[TASK ITEM]
A complete answer lists every line of the material where the string "satisfies" occurs.
___ TASK DATA ___
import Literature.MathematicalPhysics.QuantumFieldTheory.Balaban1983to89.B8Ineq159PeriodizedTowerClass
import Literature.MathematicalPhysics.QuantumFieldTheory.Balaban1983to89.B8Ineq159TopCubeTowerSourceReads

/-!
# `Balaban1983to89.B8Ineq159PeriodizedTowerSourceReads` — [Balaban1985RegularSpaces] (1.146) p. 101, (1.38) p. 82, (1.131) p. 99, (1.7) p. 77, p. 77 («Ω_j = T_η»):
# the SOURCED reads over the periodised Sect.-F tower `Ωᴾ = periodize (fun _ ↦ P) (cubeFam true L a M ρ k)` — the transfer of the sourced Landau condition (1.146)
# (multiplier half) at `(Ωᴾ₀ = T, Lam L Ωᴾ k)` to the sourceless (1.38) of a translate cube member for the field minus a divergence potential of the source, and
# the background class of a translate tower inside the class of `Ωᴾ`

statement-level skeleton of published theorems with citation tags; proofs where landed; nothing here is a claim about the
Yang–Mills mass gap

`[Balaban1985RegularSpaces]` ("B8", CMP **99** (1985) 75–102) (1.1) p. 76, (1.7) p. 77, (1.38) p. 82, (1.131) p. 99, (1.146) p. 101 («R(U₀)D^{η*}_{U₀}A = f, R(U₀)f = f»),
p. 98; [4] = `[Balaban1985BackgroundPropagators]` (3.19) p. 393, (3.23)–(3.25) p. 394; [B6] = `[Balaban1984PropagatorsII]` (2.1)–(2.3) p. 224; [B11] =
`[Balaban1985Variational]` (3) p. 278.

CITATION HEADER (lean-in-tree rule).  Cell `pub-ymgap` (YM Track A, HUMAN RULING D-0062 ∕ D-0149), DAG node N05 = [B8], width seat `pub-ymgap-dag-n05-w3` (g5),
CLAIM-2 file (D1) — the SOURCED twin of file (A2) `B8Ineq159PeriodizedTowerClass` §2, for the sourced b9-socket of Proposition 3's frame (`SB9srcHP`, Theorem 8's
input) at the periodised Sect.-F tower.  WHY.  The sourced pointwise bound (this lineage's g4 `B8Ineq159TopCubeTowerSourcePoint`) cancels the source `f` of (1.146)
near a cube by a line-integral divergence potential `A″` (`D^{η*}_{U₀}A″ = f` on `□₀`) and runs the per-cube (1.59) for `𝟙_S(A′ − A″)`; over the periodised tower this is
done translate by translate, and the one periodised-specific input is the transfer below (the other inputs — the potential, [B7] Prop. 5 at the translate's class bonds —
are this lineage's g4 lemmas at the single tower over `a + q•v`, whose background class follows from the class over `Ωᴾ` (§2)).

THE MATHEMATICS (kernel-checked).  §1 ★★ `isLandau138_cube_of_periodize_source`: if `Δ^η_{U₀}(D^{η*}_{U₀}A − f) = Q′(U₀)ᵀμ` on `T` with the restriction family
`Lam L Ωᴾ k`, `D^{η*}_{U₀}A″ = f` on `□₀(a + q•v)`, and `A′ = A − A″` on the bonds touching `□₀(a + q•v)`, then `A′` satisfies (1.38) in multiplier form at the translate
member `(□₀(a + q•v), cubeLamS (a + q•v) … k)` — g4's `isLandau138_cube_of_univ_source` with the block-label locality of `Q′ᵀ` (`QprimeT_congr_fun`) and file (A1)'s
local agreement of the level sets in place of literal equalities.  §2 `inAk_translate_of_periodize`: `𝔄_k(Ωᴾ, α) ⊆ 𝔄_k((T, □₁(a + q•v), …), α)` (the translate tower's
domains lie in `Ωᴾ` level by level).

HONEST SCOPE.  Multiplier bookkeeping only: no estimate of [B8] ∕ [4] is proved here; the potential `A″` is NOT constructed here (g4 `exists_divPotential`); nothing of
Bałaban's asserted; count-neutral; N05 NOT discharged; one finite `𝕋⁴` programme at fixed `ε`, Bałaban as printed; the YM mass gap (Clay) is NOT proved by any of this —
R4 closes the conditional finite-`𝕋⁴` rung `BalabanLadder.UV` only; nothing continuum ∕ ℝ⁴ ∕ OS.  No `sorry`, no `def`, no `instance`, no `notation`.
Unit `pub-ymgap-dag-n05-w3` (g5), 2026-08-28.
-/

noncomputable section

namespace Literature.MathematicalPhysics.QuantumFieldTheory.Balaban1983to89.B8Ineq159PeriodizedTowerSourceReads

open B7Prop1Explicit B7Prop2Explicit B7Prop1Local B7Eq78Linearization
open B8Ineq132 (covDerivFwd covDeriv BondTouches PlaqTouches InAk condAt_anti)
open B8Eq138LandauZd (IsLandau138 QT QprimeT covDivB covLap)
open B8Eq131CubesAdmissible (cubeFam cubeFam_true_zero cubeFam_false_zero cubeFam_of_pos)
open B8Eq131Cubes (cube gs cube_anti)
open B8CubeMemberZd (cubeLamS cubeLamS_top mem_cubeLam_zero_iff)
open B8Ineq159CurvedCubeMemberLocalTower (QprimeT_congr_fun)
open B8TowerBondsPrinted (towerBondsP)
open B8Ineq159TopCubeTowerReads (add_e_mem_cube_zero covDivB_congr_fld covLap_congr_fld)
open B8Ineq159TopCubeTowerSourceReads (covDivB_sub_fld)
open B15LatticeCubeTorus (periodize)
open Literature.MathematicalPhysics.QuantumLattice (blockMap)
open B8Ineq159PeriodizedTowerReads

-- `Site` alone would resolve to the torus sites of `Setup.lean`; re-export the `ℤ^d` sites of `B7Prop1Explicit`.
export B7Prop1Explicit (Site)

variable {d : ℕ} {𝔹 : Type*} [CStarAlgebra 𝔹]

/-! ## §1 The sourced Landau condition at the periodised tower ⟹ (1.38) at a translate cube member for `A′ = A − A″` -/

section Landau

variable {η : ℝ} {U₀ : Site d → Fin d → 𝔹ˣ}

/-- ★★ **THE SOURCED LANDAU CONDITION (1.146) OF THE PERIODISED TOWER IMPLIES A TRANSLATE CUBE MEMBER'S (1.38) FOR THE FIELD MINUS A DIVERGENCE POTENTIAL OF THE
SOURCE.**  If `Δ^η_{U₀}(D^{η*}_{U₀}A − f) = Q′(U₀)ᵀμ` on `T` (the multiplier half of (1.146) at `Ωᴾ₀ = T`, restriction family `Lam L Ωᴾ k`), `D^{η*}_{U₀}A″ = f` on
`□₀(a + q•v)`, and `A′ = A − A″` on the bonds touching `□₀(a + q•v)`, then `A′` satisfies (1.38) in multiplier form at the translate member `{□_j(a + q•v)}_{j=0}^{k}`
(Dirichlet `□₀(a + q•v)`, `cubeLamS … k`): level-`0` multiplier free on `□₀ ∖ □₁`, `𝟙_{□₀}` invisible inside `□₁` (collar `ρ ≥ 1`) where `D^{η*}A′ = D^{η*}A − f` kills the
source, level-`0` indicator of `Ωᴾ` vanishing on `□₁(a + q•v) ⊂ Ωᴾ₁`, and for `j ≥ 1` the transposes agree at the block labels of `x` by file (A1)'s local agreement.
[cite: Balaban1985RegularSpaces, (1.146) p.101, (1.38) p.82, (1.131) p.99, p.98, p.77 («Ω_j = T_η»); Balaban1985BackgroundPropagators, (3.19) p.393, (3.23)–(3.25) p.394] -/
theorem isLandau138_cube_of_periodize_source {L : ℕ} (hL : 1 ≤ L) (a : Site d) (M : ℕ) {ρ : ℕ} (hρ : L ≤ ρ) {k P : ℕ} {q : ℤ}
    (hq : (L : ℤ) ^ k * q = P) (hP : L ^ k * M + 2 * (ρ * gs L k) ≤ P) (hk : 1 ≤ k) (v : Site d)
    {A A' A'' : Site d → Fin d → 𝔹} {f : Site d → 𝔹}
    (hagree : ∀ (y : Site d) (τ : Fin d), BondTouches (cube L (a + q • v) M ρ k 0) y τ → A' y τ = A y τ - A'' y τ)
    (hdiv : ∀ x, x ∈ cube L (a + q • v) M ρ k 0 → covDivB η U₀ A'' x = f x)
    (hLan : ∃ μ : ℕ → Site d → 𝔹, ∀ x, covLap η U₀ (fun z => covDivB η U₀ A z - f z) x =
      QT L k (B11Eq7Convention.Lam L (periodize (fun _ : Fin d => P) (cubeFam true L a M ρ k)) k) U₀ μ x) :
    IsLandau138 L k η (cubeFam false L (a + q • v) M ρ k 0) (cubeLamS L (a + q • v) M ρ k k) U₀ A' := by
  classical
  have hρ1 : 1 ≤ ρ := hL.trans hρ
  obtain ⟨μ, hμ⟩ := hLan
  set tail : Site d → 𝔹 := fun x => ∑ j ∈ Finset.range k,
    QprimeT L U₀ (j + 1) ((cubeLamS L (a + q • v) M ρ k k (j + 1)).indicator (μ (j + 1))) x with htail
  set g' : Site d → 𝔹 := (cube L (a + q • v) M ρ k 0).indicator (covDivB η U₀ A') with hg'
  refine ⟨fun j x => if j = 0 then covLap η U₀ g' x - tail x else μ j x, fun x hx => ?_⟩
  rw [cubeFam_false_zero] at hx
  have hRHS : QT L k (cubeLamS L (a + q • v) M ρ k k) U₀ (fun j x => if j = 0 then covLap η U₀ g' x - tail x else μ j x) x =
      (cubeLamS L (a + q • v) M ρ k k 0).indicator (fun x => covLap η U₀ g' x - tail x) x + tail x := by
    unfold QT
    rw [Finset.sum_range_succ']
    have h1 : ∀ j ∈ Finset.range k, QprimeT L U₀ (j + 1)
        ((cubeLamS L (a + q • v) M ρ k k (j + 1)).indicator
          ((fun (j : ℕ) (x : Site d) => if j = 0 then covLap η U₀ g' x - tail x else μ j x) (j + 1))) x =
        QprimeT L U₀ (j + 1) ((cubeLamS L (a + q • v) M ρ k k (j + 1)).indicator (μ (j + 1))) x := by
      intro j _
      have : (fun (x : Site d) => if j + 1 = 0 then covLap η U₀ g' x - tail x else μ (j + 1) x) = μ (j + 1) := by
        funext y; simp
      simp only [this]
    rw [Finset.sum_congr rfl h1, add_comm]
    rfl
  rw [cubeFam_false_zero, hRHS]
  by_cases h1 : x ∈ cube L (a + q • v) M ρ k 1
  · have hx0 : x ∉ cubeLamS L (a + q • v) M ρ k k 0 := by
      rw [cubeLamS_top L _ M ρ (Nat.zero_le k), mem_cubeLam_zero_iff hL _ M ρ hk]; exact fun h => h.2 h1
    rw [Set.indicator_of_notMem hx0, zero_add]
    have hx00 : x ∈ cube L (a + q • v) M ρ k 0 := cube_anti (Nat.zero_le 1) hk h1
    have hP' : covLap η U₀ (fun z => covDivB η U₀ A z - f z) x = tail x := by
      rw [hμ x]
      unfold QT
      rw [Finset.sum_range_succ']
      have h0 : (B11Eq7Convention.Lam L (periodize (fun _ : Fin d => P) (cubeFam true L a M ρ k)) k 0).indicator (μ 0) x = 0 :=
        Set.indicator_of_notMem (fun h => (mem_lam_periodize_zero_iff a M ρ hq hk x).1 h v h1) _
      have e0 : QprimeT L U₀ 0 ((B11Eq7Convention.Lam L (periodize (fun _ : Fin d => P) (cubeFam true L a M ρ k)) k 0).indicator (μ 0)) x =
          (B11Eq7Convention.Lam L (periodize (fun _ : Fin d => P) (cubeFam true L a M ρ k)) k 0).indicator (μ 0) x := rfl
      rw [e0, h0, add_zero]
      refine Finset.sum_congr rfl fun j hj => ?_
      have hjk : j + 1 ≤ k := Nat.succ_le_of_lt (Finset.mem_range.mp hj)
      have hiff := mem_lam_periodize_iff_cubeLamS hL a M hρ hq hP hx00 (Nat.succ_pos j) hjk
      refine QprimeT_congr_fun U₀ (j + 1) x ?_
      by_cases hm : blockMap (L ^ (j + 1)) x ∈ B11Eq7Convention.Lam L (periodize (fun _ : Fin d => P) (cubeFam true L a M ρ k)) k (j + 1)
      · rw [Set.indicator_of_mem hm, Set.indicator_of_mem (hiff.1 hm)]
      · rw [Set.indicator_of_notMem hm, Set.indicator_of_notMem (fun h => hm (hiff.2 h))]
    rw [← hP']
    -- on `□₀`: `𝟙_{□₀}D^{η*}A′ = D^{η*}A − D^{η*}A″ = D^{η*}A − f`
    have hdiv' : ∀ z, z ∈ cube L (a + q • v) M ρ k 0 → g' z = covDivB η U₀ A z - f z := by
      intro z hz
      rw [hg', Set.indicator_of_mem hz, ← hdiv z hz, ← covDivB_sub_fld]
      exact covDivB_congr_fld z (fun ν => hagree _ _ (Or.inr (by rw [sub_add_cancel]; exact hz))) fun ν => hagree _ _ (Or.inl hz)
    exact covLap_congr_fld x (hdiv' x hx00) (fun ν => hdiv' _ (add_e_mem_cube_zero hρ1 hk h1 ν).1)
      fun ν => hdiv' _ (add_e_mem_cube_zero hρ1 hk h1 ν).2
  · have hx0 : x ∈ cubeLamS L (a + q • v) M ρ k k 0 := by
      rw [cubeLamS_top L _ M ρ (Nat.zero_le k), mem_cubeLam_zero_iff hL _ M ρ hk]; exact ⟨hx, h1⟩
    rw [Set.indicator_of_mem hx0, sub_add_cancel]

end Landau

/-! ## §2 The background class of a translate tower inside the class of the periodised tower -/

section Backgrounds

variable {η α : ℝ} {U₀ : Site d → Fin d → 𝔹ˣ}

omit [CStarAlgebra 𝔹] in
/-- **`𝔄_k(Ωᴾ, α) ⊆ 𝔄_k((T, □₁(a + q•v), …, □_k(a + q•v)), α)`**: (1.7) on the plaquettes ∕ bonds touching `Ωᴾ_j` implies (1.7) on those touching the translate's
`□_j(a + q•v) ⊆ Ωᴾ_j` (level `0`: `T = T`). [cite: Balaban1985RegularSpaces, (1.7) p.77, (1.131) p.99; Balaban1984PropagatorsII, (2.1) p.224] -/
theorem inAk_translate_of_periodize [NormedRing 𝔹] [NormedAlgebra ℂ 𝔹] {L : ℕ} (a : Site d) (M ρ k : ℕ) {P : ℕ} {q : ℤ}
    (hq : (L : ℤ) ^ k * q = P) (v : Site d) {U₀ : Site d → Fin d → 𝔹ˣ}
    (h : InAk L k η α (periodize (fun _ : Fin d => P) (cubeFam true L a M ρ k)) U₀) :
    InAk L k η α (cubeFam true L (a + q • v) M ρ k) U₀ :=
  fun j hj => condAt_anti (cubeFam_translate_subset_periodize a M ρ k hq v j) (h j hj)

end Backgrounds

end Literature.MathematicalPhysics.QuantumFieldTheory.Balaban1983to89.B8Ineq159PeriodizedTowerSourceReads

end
___
[OUTPUT BELOW]
`Lam L Ωᴾ k`, `D^{η*}_{U₀}A″ = f` on `□₀(a + q•v)`, and `A′ = A − A″` on the bonds touching `□₀(a + q•v)`, then `A′` satisfies (1.38) in multiplier form at the translate
`□₀(a + q•v)`, and `A′ = A − A″` on the bonds touching `□₀(a + q•v)`, then `A′` satisfies (1.38) in multiplier form at the translate member `{□_j(a + q•v)}_{j=0}^{k}`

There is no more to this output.